(Beginning of RECORDS FOR THIS EXERCISE)
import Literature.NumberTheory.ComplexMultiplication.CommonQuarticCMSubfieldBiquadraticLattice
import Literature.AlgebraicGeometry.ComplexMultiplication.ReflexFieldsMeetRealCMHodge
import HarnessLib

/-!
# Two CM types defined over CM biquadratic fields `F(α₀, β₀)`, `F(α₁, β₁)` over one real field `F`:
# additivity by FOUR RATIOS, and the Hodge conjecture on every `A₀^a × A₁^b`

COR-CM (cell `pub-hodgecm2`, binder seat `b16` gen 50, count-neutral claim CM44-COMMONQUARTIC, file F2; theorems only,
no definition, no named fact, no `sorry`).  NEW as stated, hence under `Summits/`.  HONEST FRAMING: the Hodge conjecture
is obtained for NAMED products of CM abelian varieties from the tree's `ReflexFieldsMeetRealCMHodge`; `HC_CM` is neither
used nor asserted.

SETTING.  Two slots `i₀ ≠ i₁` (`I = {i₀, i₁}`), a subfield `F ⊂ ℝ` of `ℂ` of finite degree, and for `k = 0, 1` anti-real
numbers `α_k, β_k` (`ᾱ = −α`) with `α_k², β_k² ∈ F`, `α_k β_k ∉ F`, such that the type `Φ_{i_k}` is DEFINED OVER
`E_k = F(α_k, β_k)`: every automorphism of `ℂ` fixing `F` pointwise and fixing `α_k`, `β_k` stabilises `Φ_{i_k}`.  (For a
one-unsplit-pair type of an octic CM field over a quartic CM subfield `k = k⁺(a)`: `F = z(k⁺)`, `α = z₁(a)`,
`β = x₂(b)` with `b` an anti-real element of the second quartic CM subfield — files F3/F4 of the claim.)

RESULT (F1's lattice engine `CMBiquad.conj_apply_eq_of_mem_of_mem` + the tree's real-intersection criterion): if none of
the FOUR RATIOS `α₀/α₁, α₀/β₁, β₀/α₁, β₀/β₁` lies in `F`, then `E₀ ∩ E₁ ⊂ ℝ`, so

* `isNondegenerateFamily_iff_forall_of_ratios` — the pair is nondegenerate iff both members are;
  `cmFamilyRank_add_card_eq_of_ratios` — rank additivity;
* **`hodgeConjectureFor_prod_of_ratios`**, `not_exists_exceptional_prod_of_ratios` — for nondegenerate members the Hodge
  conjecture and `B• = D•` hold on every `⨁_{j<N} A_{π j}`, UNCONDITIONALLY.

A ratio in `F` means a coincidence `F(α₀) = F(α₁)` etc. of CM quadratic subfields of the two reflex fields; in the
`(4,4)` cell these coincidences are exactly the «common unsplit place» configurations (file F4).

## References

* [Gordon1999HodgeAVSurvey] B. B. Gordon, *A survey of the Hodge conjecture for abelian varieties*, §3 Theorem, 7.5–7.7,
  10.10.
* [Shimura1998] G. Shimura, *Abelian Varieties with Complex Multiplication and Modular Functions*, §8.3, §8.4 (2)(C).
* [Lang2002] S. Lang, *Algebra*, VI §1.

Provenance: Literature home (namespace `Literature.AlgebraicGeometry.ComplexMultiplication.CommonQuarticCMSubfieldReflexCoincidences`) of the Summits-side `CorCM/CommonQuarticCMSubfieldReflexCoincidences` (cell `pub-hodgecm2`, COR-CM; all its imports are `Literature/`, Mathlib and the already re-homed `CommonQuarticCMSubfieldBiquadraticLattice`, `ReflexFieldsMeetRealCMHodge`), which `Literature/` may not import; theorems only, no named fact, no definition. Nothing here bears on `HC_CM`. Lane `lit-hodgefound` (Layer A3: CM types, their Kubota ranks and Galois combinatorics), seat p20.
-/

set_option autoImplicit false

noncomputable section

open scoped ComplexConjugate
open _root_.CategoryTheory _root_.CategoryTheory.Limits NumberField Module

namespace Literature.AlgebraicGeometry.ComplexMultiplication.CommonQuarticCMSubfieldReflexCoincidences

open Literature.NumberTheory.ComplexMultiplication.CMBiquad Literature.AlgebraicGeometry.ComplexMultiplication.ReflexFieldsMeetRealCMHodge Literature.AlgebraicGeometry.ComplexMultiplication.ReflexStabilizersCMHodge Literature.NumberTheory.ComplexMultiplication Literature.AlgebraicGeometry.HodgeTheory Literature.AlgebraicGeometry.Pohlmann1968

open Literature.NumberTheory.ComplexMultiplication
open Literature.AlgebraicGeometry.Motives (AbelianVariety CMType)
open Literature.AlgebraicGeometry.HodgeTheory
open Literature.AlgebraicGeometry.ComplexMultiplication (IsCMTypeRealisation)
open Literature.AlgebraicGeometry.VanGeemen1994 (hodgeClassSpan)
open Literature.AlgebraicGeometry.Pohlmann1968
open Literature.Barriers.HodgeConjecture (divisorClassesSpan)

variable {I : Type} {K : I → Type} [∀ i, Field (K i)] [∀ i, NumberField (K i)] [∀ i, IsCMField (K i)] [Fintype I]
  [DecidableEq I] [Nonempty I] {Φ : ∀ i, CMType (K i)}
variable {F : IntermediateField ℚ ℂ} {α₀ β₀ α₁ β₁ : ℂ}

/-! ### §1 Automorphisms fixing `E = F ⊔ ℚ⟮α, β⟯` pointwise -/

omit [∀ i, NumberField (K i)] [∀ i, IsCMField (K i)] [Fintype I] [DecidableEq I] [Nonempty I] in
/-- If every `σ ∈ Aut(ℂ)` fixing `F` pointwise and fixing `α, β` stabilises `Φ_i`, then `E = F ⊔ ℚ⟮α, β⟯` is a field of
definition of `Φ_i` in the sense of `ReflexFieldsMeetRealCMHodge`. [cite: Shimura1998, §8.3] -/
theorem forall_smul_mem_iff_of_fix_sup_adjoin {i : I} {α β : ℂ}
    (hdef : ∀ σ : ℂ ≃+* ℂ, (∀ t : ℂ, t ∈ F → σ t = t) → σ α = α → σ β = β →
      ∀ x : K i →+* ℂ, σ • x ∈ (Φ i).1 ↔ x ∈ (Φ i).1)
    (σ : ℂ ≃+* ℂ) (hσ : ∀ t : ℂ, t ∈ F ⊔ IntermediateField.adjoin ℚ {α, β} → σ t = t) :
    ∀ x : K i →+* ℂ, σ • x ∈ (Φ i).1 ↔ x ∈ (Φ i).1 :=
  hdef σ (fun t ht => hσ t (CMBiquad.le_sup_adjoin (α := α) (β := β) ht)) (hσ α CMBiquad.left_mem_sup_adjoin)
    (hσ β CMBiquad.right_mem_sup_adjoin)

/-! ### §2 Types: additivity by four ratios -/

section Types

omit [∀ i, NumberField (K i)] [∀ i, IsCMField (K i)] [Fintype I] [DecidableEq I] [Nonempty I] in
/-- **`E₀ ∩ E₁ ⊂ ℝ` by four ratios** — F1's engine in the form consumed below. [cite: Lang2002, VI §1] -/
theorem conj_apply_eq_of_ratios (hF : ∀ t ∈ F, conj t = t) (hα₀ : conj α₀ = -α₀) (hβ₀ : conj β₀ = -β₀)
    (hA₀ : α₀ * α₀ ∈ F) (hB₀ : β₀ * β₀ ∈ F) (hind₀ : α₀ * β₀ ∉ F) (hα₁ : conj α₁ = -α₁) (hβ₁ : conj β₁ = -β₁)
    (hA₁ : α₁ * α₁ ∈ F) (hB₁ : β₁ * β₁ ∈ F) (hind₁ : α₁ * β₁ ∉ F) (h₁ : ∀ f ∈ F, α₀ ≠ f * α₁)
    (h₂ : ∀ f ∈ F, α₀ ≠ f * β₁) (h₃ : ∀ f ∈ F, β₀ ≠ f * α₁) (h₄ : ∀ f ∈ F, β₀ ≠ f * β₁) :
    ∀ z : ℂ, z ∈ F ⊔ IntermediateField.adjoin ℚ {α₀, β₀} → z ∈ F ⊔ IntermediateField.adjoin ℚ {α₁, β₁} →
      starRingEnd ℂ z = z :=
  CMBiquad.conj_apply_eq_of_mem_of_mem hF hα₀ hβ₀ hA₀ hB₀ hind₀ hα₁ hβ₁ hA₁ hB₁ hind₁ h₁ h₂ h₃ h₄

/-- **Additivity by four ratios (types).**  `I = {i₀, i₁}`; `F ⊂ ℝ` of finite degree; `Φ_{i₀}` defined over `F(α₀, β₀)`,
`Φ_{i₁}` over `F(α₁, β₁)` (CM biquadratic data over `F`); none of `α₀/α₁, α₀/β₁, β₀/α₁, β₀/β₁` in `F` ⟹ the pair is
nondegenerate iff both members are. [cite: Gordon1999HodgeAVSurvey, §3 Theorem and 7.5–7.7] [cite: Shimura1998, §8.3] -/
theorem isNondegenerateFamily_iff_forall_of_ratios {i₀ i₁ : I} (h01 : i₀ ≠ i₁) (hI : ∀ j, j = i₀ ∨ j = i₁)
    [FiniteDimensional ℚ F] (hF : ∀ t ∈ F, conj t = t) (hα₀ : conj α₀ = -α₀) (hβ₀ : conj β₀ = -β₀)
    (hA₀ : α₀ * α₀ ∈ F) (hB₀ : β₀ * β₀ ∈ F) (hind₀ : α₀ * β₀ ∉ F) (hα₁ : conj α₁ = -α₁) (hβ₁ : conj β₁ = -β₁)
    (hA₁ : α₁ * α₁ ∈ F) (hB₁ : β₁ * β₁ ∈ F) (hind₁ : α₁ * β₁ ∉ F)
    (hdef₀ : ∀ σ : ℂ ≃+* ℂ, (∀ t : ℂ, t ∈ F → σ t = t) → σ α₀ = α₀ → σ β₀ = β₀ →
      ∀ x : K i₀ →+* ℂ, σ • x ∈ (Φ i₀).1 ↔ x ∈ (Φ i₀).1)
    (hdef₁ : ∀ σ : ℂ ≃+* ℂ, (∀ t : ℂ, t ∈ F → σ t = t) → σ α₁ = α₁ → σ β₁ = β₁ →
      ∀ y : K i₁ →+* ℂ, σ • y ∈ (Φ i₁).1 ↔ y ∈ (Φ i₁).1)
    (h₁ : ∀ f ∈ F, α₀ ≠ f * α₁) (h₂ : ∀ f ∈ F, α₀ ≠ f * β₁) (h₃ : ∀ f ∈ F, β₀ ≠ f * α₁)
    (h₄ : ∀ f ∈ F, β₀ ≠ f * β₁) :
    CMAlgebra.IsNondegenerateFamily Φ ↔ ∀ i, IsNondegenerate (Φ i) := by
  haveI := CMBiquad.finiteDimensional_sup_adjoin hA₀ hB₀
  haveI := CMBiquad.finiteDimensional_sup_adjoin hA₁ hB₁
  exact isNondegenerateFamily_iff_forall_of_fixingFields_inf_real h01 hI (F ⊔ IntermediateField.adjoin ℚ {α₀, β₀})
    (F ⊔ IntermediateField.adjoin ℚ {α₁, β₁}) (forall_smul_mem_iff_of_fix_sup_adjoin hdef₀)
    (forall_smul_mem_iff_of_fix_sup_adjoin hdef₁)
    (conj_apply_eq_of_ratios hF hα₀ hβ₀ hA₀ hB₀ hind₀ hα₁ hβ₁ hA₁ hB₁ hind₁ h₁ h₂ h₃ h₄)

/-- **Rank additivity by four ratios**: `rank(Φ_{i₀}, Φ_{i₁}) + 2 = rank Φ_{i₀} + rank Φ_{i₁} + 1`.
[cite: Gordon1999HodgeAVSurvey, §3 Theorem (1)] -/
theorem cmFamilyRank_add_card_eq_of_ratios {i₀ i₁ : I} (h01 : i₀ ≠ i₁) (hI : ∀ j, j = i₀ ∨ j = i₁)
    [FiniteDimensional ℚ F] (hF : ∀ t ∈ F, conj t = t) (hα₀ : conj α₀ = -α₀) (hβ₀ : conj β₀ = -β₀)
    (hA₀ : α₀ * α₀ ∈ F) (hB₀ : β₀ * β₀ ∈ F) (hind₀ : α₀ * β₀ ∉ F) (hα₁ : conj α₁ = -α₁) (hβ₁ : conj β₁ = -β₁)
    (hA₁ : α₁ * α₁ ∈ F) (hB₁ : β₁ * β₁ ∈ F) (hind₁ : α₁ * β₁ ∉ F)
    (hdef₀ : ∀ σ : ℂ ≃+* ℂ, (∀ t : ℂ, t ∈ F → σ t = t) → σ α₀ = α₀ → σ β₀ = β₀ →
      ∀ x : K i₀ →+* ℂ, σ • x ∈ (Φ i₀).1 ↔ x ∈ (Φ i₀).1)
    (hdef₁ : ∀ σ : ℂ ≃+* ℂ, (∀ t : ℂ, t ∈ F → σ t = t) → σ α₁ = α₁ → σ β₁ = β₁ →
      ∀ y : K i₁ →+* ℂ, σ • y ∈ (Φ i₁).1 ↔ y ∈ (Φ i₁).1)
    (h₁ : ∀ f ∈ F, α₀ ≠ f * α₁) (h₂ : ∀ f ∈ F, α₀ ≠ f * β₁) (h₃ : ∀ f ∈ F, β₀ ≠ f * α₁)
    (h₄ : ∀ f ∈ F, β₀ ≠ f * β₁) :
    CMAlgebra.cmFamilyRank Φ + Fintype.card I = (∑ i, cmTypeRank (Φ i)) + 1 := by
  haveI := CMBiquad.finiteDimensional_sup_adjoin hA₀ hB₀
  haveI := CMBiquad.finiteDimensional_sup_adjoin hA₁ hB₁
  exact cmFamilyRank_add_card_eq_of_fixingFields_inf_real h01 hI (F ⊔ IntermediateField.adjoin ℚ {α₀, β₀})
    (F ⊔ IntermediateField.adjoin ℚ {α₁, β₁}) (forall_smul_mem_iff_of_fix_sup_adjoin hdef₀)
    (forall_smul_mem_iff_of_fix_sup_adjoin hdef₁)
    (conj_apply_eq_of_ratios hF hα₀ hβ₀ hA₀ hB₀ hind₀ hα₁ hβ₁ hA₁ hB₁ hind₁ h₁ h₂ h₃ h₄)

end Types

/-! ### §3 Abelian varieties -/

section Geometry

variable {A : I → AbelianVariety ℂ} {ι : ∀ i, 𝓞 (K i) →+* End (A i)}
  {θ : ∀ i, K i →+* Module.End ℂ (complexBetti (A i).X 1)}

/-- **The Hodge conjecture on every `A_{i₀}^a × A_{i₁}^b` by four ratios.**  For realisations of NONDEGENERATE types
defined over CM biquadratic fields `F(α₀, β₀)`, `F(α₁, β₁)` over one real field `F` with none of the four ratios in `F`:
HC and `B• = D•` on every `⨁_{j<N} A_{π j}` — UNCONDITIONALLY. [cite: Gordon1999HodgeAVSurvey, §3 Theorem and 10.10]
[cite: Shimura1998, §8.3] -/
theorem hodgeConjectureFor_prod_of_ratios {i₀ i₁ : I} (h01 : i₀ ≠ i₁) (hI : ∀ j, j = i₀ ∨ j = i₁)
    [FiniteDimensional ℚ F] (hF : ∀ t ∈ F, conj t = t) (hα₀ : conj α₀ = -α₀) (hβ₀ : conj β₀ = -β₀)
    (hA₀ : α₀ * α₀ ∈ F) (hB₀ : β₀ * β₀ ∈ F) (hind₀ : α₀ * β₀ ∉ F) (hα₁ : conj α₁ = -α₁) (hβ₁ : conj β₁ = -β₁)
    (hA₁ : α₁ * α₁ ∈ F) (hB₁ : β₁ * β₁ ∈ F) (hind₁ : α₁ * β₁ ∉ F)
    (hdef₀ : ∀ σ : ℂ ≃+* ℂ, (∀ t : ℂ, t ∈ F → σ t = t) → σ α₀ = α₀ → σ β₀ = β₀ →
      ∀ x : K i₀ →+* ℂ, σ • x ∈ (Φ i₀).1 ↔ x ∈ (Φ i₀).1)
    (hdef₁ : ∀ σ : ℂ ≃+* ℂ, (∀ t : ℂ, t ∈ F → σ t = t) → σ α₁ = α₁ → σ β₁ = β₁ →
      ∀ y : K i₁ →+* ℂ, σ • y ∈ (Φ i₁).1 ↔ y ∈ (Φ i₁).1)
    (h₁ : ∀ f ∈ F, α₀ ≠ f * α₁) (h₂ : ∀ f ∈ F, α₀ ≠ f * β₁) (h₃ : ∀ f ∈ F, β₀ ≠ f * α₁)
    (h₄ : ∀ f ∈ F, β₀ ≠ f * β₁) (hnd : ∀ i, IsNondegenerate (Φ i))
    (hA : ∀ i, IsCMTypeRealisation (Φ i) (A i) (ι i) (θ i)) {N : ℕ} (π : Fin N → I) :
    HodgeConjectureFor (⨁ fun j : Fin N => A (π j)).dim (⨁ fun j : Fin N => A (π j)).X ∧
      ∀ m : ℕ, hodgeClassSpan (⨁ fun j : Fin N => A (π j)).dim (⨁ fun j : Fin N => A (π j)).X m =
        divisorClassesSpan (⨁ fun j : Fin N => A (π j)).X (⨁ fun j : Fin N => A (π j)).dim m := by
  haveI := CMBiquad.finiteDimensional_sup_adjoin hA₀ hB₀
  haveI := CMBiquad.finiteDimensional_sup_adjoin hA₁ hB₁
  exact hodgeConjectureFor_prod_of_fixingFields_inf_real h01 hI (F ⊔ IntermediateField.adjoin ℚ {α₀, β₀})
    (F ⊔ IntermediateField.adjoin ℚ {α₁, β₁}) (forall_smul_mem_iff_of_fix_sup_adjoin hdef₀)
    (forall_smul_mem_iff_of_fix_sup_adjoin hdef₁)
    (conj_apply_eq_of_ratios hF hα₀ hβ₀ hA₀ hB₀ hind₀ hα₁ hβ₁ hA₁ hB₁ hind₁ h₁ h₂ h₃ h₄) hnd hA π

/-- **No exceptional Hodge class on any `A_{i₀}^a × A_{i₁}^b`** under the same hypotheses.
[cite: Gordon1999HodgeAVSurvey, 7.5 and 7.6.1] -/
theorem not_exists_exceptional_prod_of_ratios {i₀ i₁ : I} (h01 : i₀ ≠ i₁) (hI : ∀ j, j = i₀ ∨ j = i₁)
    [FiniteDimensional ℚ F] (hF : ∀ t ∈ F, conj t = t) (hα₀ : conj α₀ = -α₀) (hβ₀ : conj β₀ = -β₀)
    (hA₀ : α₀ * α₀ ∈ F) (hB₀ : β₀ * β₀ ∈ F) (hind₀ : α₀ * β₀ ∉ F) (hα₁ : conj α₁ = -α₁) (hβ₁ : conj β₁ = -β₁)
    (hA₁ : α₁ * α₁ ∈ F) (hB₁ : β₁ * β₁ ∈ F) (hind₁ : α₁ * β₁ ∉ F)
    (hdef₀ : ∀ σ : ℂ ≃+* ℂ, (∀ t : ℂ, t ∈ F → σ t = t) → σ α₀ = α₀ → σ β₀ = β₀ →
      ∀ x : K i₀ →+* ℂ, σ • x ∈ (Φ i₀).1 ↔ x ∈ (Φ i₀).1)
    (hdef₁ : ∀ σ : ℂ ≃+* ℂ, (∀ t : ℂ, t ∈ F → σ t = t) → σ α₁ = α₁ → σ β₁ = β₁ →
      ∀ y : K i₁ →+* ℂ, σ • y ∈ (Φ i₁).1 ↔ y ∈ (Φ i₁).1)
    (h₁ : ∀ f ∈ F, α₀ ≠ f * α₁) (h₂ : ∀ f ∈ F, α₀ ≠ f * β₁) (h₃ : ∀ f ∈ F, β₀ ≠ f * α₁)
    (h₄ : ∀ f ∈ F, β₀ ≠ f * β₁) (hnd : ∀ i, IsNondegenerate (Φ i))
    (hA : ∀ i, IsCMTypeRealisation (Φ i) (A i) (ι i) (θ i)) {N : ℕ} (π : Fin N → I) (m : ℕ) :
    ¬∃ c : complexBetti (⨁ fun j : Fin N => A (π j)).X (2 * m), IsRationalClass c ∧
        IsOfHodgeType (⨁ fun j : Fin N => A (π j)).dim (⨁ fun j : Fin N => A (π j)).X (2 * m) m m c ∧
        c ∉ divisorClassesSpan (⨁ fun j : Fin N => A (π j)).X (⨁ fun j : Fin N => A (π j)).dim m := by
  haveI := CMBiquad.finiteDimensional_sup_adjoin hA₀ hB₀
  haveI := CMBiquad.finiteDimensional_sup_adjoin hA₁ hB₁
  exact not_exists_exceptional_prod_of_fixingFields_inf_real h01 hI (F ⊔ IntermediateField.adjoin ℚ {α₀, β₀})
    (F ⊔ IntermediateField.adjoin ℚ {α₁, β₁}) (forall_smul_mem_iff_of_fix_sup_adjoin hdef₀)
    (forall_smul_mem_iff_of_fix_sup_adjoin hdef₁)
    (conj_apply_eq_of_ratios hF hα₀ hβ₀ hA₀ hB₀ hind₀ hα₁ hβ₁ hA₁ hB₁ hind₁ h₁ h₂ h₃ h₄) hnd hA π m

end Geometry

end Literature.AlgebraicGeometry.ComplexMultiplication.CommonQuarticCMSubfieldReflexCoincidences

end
(End of RECORDS FOR THIS EXERCISE)
(Beginning of RECORDS FOR THIS EXERCISE)
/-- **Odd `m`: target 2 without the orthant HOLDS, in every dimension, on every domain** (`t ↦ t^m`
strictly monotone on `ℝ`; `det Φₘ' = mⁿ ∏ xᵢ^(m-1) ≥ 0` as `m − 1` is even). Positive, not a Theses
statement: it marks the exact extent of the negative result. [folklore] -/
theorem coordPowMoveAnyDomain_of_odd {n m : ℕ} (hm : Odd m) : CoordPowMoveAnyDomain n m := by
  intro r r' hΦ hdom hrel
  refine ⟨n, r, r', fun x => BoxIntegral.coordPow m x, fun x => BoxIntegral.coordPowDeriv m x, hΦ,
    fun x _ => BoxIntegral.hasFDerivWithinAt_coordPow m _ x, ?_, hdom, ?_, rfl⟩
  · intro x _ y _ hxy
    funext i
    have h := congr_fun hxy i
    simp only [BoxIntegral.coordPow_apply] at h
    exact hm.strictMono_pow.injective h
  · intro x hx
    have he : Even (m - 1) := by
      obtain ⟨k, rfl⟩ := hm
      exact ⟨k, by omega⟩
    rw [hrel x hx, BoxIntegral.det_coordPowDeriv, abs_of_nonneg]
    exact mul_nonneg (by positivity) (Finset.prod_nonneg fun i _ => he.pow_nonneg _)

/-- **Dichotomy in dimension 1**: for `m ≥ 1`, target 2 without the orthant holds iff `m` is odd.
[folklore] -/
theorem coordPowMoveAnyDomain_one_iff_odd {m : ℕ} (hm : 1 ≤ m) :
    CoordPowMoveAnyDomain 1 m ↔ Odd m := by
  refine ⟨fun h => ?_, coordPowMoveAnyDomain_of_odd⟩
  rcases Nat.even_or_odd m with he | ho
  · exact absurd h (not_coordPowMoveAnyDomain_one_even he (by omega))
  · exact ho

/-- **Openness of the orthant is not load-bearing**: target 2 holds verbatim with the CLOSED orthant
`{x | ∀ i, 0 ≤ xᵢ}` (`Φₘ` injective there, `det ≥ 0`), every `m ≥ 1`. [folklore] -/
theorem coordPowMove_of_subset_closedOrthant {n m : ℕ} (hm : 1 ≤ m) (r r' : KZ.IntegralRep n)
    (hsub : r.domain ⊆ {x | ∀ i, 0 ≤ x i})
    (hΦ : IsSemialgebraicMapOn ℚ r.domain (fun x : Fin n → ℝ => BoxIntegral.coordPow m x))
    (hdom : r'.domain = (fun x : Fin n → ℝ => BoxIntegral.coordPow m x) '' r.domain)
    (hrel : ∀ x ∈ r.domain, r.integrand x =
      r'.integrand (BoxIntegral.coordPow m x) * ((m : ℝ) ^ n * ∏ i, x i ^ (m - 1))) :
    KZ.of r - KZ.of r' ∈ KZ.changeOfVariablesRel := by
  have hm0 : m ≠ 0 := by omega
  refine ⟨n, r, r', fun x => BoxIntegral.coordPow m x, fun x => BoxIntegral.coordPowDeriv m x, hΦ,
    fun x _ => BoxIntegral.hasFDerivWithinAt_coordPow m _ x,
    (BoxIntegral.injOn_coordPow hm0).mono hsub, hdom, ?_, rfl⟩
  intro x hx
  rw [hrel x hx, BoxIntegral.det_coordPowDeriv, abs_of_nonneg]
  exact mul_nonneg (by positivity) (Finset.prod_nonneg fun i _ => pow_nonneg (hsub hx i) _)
(End of RECORDS FOR THIS EXERCISE)
=== REQUIRED ACTION ===
Both the line containing "rcases Nat.even_or_odd m with he | ho" and the line containing "(hsub : r.domain" belong in the answer. Print them and every line above that falls between them exactly, and no others.

=== OUTPUT ===
  rcases Nat.even_or_odd m with he | ho
  · exact absurd h (not_coordPowMoveAnyDomain_one_even he (by omega))
  · exact ho

/-- **Openness of the orthant is not load-bearing**: target 2 holds verbatim with the CLOSED orthant
`{x | ∀ i, 0 ≤ xᵢ}` (`Φₘ` injective there, `det ≥ 0`), every `m ≥ 1`. [folklore] -/
theorem coordPowMove_of_subset_closedOrthant {n m : ℕ} (hm : 1 ≤ m) (r r' : KZ.IntegralRep n)
    (hsub : r.domain ⊆ {x | ∀ i, 0 ≤ x i})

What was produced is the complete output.